The continuous expansion of the Internet, the expansion and sophistication of enterprise computing networks and systems, the proliferation of content stored and accessible over the Internet, and numerous other factors continue to drive the need for large sophisticated data storage systems. Consequently, as the demand for data storage continues to increase, larger and more sophisticated storage systems are being designed and deployed. Many large scale data storage systems utilize storage appliances that include arrays of storage media. These storage appliances are capable of storing incredible amounts of data. For example, at this time, Oracle's SUN ZFS Storage 7420 appliance can store over 2 petabytes of data (over 2 quadrillion bytes of data). Moreover, multiple storage appliances may be networked together to form a cluster, which allows for an increase in the volume of stored data.
Typically, these storage systems include a file system for storing and accessing files. In addition to storing system files (operating system files, device driver files, etc.), the file system provides storage and access of user data files. If any of these files (system files and/or user files) contain critical data, then it becomes advantageous to employ a data backup scheme to ensure that critical data is not lost if a file storage device fails. One data backup scheme that is commonly employed is mirroring. Mirroring involves maintaining two or more copies of a file, where each copy of the file is located on a separate file storage device (e.g., a local hard disk, a networked hard disk, a network file server, etc.). For example, storage appliances arranged in a cluster may be configured to mirror data so that if one of the storage appliances becomes inoperable, the data is available at another storage location.
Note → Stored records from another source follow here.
import Mathlib.MeasureTheory.Function.Jacobian
import Mathlib.MeasureTheory.Measure.Lebesgue.EqHaar
import Mathlib.Topology.Algebra.Module.FiniteDimension
import Mathlib.Analysis.Calculus.FDeriv.Prod
import Mathlib.Analysis.Calculus.FDeriv.Mul
import Mathlib.Analysis.Calculus.FDeriv.Linear
import Mathlib.Analysis.Calculus.FDeriv.Comp
import Mathlib.Analysis.Calculus.FDeriv.Add
import Mathlib.Analysis.Calculus.Deriv.Inv
import HarnessLib

/-!
# The easy case of Sard's theorem: images of lower-dimensional sets are null; generic parameters
# for affine conditions

Topic `Literature/Topology/FourManifolds`; general-position toolkit (used by the tree's proof of
Whitney's theorem that homotopic embedded circles in a manifold of dimension `≥ 4` are isotopic,
leaf `Literature.Topology.FourManifolds.Milnor1965_isAmbientIsotopic_of_simplyConnected` of
`HCobordismAuxiliaryPair.lean`).  Everything here is proved:

* `Literature.Topology.FourManifolds.addHaar_image_eq_zero_of_finrank_lt` — **easy Sard**: if
  `dim X < dim Y` then the image of any set `s ⊆ X` under a map `f : X → Y` differentiable on `s`
  is Lebesgue-null in `Y` (Milnor, *Topology from the differentiable viewpoint* (1965), §2 and
  §3, Lemma 1 of the proof of Sard's theorem in the trivial case; Hirsch, *Differential Topology*
  (1976), Ch. 3, Prop. 1.2: "`f(U)` has measure zero if `dim U < dim N`").  Proof: factor `f|s`
  through the proper subspace `X × 0 ⊆ X × ℝᵈ ≅ Y`, which is null, and apply Mathlib's
  `MeasureTheory.addHaar_image_eq_zero_of_differentiableOn_of_addHaar_eq_zero` (a differentiable
  self-map of `Y` preserves null sets).
* `Literature.Topology.FourManifolds.addHaar_setOf_exists_smul_add_smul_eq` — **generic
  parameters for a family of affine conditions**: given coefficient functions `a b : X → ℝ` and
  `Δ : X → V`, differentiable on `P ⊆ X`, with `dim X < dim V`, the set of parameters
  `(v, w) ∈ V × V` for which `a p • v + b p • w = Δ p` for some `p ∈ P` with `(a p, b p) ≠ 0` is
  null: solving for `v` (where `a p ≠ 0`) or for `w` (where `b p ≠ 0`) exhibits it as the union
  of two differentiable images of subsets of `X × V`, of dimension `< 2 dim V`.
* `Literature.Topology.FourManifolds.exists_mem_notMem_of_measure_zero` — a null set omits a
  point of every nonempty open set (for measures positive on open sets).

## References

* J. Milnor, *Topology from the differentiable viewpoint* (1965), §§2–3. [MilnorTDV1965]
* M. W. Hirsch, *Differential Topology*, GTM 33 (1976), Ch. 3 §1 (Prop. 1.2, Thm. 1.3).
  [HirschDT1976]
-/

open Set Function Module
open _root_.MeasureTheory _root_.MeasureTheory.Measure

noncomputable section

namespace Literature.Topology.FourManifolds

variable {X Y : Type*} [NormedAddCommGroup X] [NormedSpace ℝ X] [FiniteDimensional ℝ X]
  [NormedAddCommGroup Y] [NormedSpace ℝ Y] [FiniteDimensional ℝ Y] [MeasurableSpace Y]
  [BorelSpace Y]

/-- **Easy Sard: differentiable images of lower-dimensional sets are null.**  If
`dim X < dim Y` (finite-dimensional real normed spaces) and `f : X → Y` is differentiable on
`s ⊆ X`, then `f '' s` has measure zero for every additive Haar measure on `Y`.  (Milnor,
*Topology from the differentiable viewpoint*, §3, the case `n < p` of Sard's theorem; Hirsch
(1976), Ch. 3, Prop. 1.2.)  Proof: with `X × ℝᵈ ≅ Y` (`d = dim Y - dim X > 0`),
`f '' s = (f ∘ pr₁ ∘ Φ⁻¹) '' (Φ (s × 0))` and `Φ (X × 0)` is a proper subspace, hence null
(`Measure.addHaar_submodule`); a differentiable map sends null sets to null sets
(`addHaar_image_eq_zero_of_differentiableOn_of_addHaar_eq_zero`).
[cite: MilnorTDV1965, §3 (Sard's theorem, case n < p)] -/
theorem addHaar_image_eq_zero_of_finrank_lt (μ : Measure Y) [IsAddHaarMeasure μ]
    (h : finrank ℝ X < finrank ℝ Y) {f : X → Y} {s : Set X} (hf : DifferentiableOn ℝ f s) :
    μ (f '' s) = 0 := by
  set d : ℕ := finrank ℝ Y - finrank ℝ X with hd
  have hdim : finrank ℝ (X × (Fin d → ℝ)) = finrank ℝ Y := by
    rw [finrank_prod, finrank_fin_fun, hd]
    omega
  set Φ : (X × (Fin d → ℝ)) ≃L[ℝ] Y := ContinuousLinearEquiv.ofFinrankEq hdim with hΦ
  set ι : X → Y := fun x => Φ (x, 0) with hι
  set π : Y → X := fun y => (Φ.symm y).1 with hπ
  have hπι : ∀ x, π (ι x) = x := fun x => by simp [hπ, hι]
  -- `f '' s` is the image of `ι '' s` under the differentiable map `f ∘ π`
  have himage : f '' s = (f ∘ π) '' (ι '' s) := by
    rw [image_image]
    exact image_congr fun x _ => by simp only [comp_apply, hπι]
  -- `ι '' s` lies in a proper subspace
  set R : Submodule ℝ Y := LinearMap.range ((Φ : (X × (Fin d → ℝ)) →L[ℝ] Y).toLinearMap ∘ₗ
    LinearMap.inl ℝ X (Fin d → ℝ)) with hR
  have hsub : ι '' s ⊆ (R : Set Y) := by
    rintro _ ⟨x, -, rfl⟩
    exact ⟨x, rfl⟩
  have hRne : R ≠ ⊤ := by
    intro htop
    have hinj : Injective ((Φ : (X × (Fin d → ℝ)) →L[ℝ] Y).toLinearMap ∘ₗ
        LinearMap.inl ℝ X (Fin d → ℝ)) :=
      Φ.injective.comp LinearMap.inl_injective
    have h1 : finrank ℝ R = finrank ℝ X := LinearMap.finrank_range_of_inj hinj
    have h2 : finrank ℝ R = finrank ℝ Y := by rw [htop, finrank_top]
    omega
  have hnull : μ (ι '' s) = 0 := measure_mono_null hsub (addHaar_submodule μ R hRne)
  -- differentiability of `f ∘ π` on `ι '' s`
  have hπd : Differentiable ℝ π :=
    ((ContinuousLinearMap.fst ℝ X (Fin d → ℝ)).comp
      (Φ.symm : Y →L[ℝ] X × (Fin d → ℝ))).differentiable
  have hcomp : DifferentiableOn ℝ (f ∘ π) (ι '' s) := by
    refine hf.comp hπd.differentiableOn ?_
    rintro _ ⟨x, hx, rfl⟩
    simpa only [hπι] using hx
  rw [himage]
  exact addHaar_image_eq_zero_of_differentiableOn_of_addHaar_eq_zero μ hcomp hnull

/-- **Generic parameters for a family of affine conditions.**  Let `a b : X → ℝ` and
`Δ : X → V` be differentiable on `P ⊆ X`, with `dim X < dim V`.  Then the set of
`(v, w) ∈ V × V` such that `a p • v + b p • w = Δ p` for some `p ∈ P` at which
`(a p, b p) ≠ (0, 0)` is null for every additive Haar measure on `V × V`: where `a p ≠ 0` the
condition reads `v = (a p)⁻¹ • (Δ p - b p • w)`, where `b p ≠ 0` it reads
`w = (b p)⁻¹ • (Δ p - a p • v)`, so the set is covered by two differentiable images of subsets of
`X × V`, and `dim (X × V) < dim (V × V)` (`addHaar_image_eq_zero_of_finrank_lt`).  This is the
form in which "general position" is used for one-parameter families of curves (Whitney (1936),
§§5–8; Hirsch (1976), Ch. 3, Thm. 2.5 / Ex. 14 of Ch. 8 §1). [folklore] -/
theorem addHaar_setOf_exists_smul_add_smul_eq {V : Type*} [NormedAddCommGroup V]
    [NormedSpace ℝ V] [FiniteDimensional ℝ V] [MeasurableSpace V] [BorelSpace V]
    (μ : Measure (V × V)) [IsAddHaarMeasure μ] (hXV : finrank ℝ X < finrank ℝ V)
    {P : Set X} {a b : X → ℝ} {Δ : X → V}
    (ha : DifferentiableOn ℝ a P) (hb : DifferentiableOn ℝ b P) (hΔ : DifferentiableOn ℝ Δ P) :
    μ {q : V × V | ∃ p ∈ P, (a p ≠ 0 ∨ b p ≠ 0) ∧ a p • q.1 + b p • q.2 = Δ p} = 0 := by
  have hdim : finrank ℝ (X × V) < finrank ℝ (V × V) := by
    rw [finrank_prod, finrank_prod]
    omega
  -- the two parametrisations
  set D₁ : Set (X × V) := {z | z.1 ∈ P ∧ a z.1 ≠ 0} with hD₁
  set D₂ : Set (X × V) := {z | z.1 ∈ P ∧ b z.1 ≠ 0} with hD₂
  set Φ₁ : X × V → V × V := fun z => ((a z.1)⁻¹ • (Δ z.1 - b z.1 • z.2), z.2) with hΦ₁
  set Φ₂ : X × V → V × V := fun z => (z.2, (b z.1)⁻¹ • (Δ z.1 - a z.1 • z.2)) with hΦ₂
  have haf : DifferentiableOn ℝ (fun z : X × V => a z.1) (Prod.fst ⁻¹' P) :=
    ha.comp differentiableOn_fst fun z hz => hz
  have hbf : DifferentiableOn ℝ (fun z : X × V => b z.1) (Prod.fst ⁻¹' P) :=
    hb.comp differentiableOn_fst fun z hz => hz
  have hΔf : DifferentiableOn ℝ (fun z : X × V => Δ z.1) (Prod.fst ⁻¹' P) :=
    hΔ.comp differentiableOn_fst fun z hz => hz
  have hD₁P : D₁ ⊆ Prod.fst ⁻¹' P := fun z hz => hz.1
  have hD₂P : D₂ ⊆ Prod.fst ⁻¹' P := fun z hz => hz.1
  have hΦ₁d : DifferentiableOn ℝ Φ₁ D₁ := by
    refine DifferentiableOn.prodMk ?_ differentiableOn_snd
    refine DifferentiableOn.smul ((haf.mono hD₁P).inv fun z hz => hz.2) ?_
    exact (hΔf.mono hD₁P).sub ((hbf.mono hD₁P).smul differentiableOn_snd)
  have hΦ₂d : DifferentiableOn ℝ Φ₂ D₂ := by
    refine DifferentiableOn.prodMk differentiableOn_snd ?_
    refine DifferentiableOn.smul ((hbf.mono hD₂P).inv fun z hz => hz.2) ?_
    exact (hΔf.mono hD₂P).sub ((haf.mono hD₂P).smul differentiableOn_snd)
  have h1 : μ (Φ₁ '' D₁) = 0 := addHaar_image_eq_zero_of_finrank_lt μ hdim hΦ₁d
  have h2 : μ (Φ₂ '' D₂) = 0 := addHaar_image_eq_zero_of_finrank_lt μ hdim hΦ₂d
  refine measure_mono_null ?_ (measure_union_null h1 h2)
  rintro ⟨v, w⟩ ⟨p, hp, hab, heq⟩
  rcases hab with ha0 | hb0
  · refine Or.inl ⟨(p, w), ⟨hp, ha0⟩, ?_⟩
    simp only [hΦ₁, Prod.mk.injEq, and_true]
    rw [← heq, add_sub_cancel_right, smul_smul, inv_mul_cancel₀ ha0, one_smul]
  · refine Or.inr ⟨(p, v), ⟨hp, hb0⟩, ?_⟩
    simp only [hΦ₂, Prod.mk.injEq, true_and]
    rw [← heq, add_sub_cancel_left, smul_smul, inv_mul_cancel₀ hb0, one_smul]

/-- **A null set omits a point of every nonempty open set**, for a measure positive on nonempty
open sets (e.g. an additive Haar measure). [folklore] -/
theorem exists_mem_notMem_of_measure_zero {α : Type*} [MeasurableSpace α] [TopologicalSpace α]
    (μ : Measure α) [μ.IsOpenPosMeasure] {O S : Set α} (hO : IsOpen O) (hne : O.Nonempty)
    (hS : μ S = 0) : ∃ q ∈ O, q ∉ S := by
  have h : ¬ O ⊆ S := fun h => (hO.measure_pos μ hne).ne' (measure_mono_null h hS)
  obtain ⟨q, hq, hqS⟩ := not_subset.1 h
  exact ⟨q, hq, hqS⟩

end Literature.Topology.FourManifolds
When one or more file storage devices fails for any length of time, the file storage device(s) may become unsynchronized. However, when employing a mirroring scheme, the mirrors should be synchronized (i.e., the contents of each mirror are the same) to ensure critical data is backed up. If a mirror becomes unsynchronized, the simplest recovery scheme involves copying all of the data from a synchronized mirror to the unsynchronized mirror. However, copying all data from one file storage device to another file storage device may take a long time and reduce performance of the file storage devices significantly during the resynchronization process.
It is with these observations in mind, among others, that various aspects of the present disclosure were conceived and developed.